Deborah has gone to sleep in her car, and I promise to wake her if anything interesting happens. She manages to sleep through the commotion of a nearby car being sniffed by a K-9 unit, then towed. I begin reading a book and listening to Tom and others talk about it all, with the floodlights of the prison before us.

4:05 am
I take a quick nap on a hard wooden rocking bench. I am awakened by constant conversation. The sun is coming up as one of Tom’s relatives makes some coffee for us and begins to plan the breakfast menu. I wake Deborah up and, walking back to Tom’s, notice how the prison is like an ersatz country club, with golf carts racing around.

6 am
I’ve come to realize that, really, there is no story here—at least, compared to what I had anticipated. Timothy McVeigh has one, and his pending death brings together many evocative issues. But that isn’t the sense here. It feels almost like an exercise. The media needs a big protest, some sort of newsworthiness to justify their cause.

6:10 am
Big drops of rain fall for a few minutes, though there were no clouds. I’m told there was a thunderstorm on May 16th, (the date of his original scheduled execution) that was so strong that it even damaged some of the media’s equipment, and wrecked some trucks. I’ve not had this confirmed.

6:52 am
There are now a great many protesters, but it is a vigil, really, as they observe 168 minutes of silence, one for each victim of the bombing. More cars go by. The sun is starting to shine big. All of us gathered at Tom Norris’s place stand outside his porch, watching the tiny black-and-white TV so that we can see what is happening a quarter mile away. The minutes advance, and soon it is seven, then seven passes, and it is a few minutes after that.

7:14 am
People are shuffling their feet and realize the full weight of all this really happening here in the town. I am surrounded by people of all ages, all walks of life. Stoners, Bikers, Goth, punk, etc. There is very little glee, all told; maybe one or two people half-jokingly reveled in McVeigh’s death. The rest of the people are mild-mannered, almost somber; it brings to mind the moments after New Year’s Eve.
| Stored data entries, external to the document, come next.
import Summits.HubbardSuperconductivity.HubbardSuperconductivity.Theorems.AnisotropyChordTransferFibre3N1RowL2N16502

/-!
# Route `AnisotropyChord` / H0 rotor rung, LEVEL 2 row `N₁`: the cell `ν ∈ [0.016502, 0.017162]`, `a ∈ [0.426667, 0.49]`

One cell of the ∀L ≥ 128 kernel certificate of the (KT-1″) trial-gap bound (piece A, stmt-HubbardSuperconductivity-23918), on the
column `colN16502` (brackets certified in `…N1RowL2N16502`): ★ `cellN16502B04266_n1 : n1CellCheckC colN16502 a₁ a₂ 2 (49/100) (30, 6) = true`
(the staged `RExpr` cell check of p2 g4–g5, one `decide`, ≈ 3 min), whence ★★ `trialGap_cellN16502B04266`: for every `L ≥ 128` and every
ground two-magnon profile with `ν = λ₂/θ² ∈ [8251/500000, 8581/500000]` and `a = Δf(x̂) ∈ [32/75, 49/100]`:  `(49/100)·U ≤ N₁`
(`…N1RowCellSound.trialGap_of_cellCheck`).  Compiled-evaluator forecast of the certified ratio on this cell: see the proposal note.
Generated by p2 g5's cells/mkfiles.py (HOME/hubbard-h0-rotor-p2/cells/).
Prover seat `hubbard-h0-rotor-p2` g5; helper for piece A = stmt-HubbardSuperconductivity-23918 of rung 19089
(`--supports`, helper class).  Nothing here proves superconductivity in the Hubbard model; one kernel-certified piece of ONE
conditional reduction (the GM₃ ∀L certificate, Level-2 row `N₁`); the rotor TARGET as originally worded stays FALSE (g15 verdict).
Mathlib + the tree only; no sorry.
-/

set_option linter.dupNamespace false
set_option autoImplicit false

open Literature.Analysis.ValidatedNumerics

namespace Summit.HubbardSuperconductivity.HubbardSuperconductivity.Theorems.AnisotropyChord.Transfer.Fibre3.L2.N1

/-- ★ the staged `RExpr` cell check passes with `cmin = 49/100` on `a ∈ [32/75, 49/100]` over the column `colN16502`. -/
theorem cellN16502B04266_n1 : n1CellCheckC colN16502 ((32 : ℚ) / 75) ((49 : ℚ) / 100) 2 ((49 : ℚ) / 100) (30, 6) = true := by
  decide +kernel

/-- ★★ on this cell, for EVERY `L ≥ 128` and every ground profile: `(49/100)·U ≤ N₁`. -/
theorem trialGap_cellN16502B04266 (L : ℕ) [NeZero L] (hL : 128 ≤ L) {Δ lam2 : ℝ} {f : Tor L → ℝ} (hΔ0 : 0 ≤ Δ) (hΔ1 : Δ < 1)
    (hf : IsGroundTwoMagnon L Δ lam2 f)
    (hν1 : (16502 : ℝ) / 1000000 ≤ lam2 / (2 * Real.pi / L) ^ 2) (hν2 : lam2 / (2 * Real.pi / L) ^ 2 ≤ (17162 : ℝ) / 1000000)
    (ha1 : ((32 : ℝ) / 75) ≤ Δ * f (K1 L)) (ha2 : Δ * f (K1 L) ≤ ((49 : ℝ) / 100)) :
    ((49 : ℝ) / 100) * Uunit L Δ f ≤ trialGapN1 L Δ f := by
  have h := trialGap_of_cellCheck L colN16502 ((32 : ℚ) / 75) ((49 : ℚ) / 100) ((49 : ℚ) / 100) (30, 6) cellN16502B04266_n1 colN16502_check hL hΔ0 hΔ1 hf
    (by simpa [colN16502] using hν1) (by simpa [colN16502] using hν2) (by push_cast; simpa using ha1) (by push_cast; simpa using ha2)
  simpa using h

end Summit.HubbardSuperconductivity.HubbardSuperconductivity.Theorems.AnisotropyChord.Transfer.Fibre3.L2.N1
I’ve come all the way down to Terre Haute, to stand in front of the prison and it ends with a bunch of strangers with our backs to it, crowded around a four-inch, black-and-white television like it was a Philco and we were waiting for a Roosevelt Fireside Chat.

7:30 am
It’s all very matter-of-fact. The generator for the food truck and the TV is powered down, and people begin to amble away. I thank my new friends for their hospitality and brief companionship and get in my car as the press conference continues away from us. I follow the rag-tag parade making its way out of town. McVeigh is dead and Terre Haute will try to get on with its life.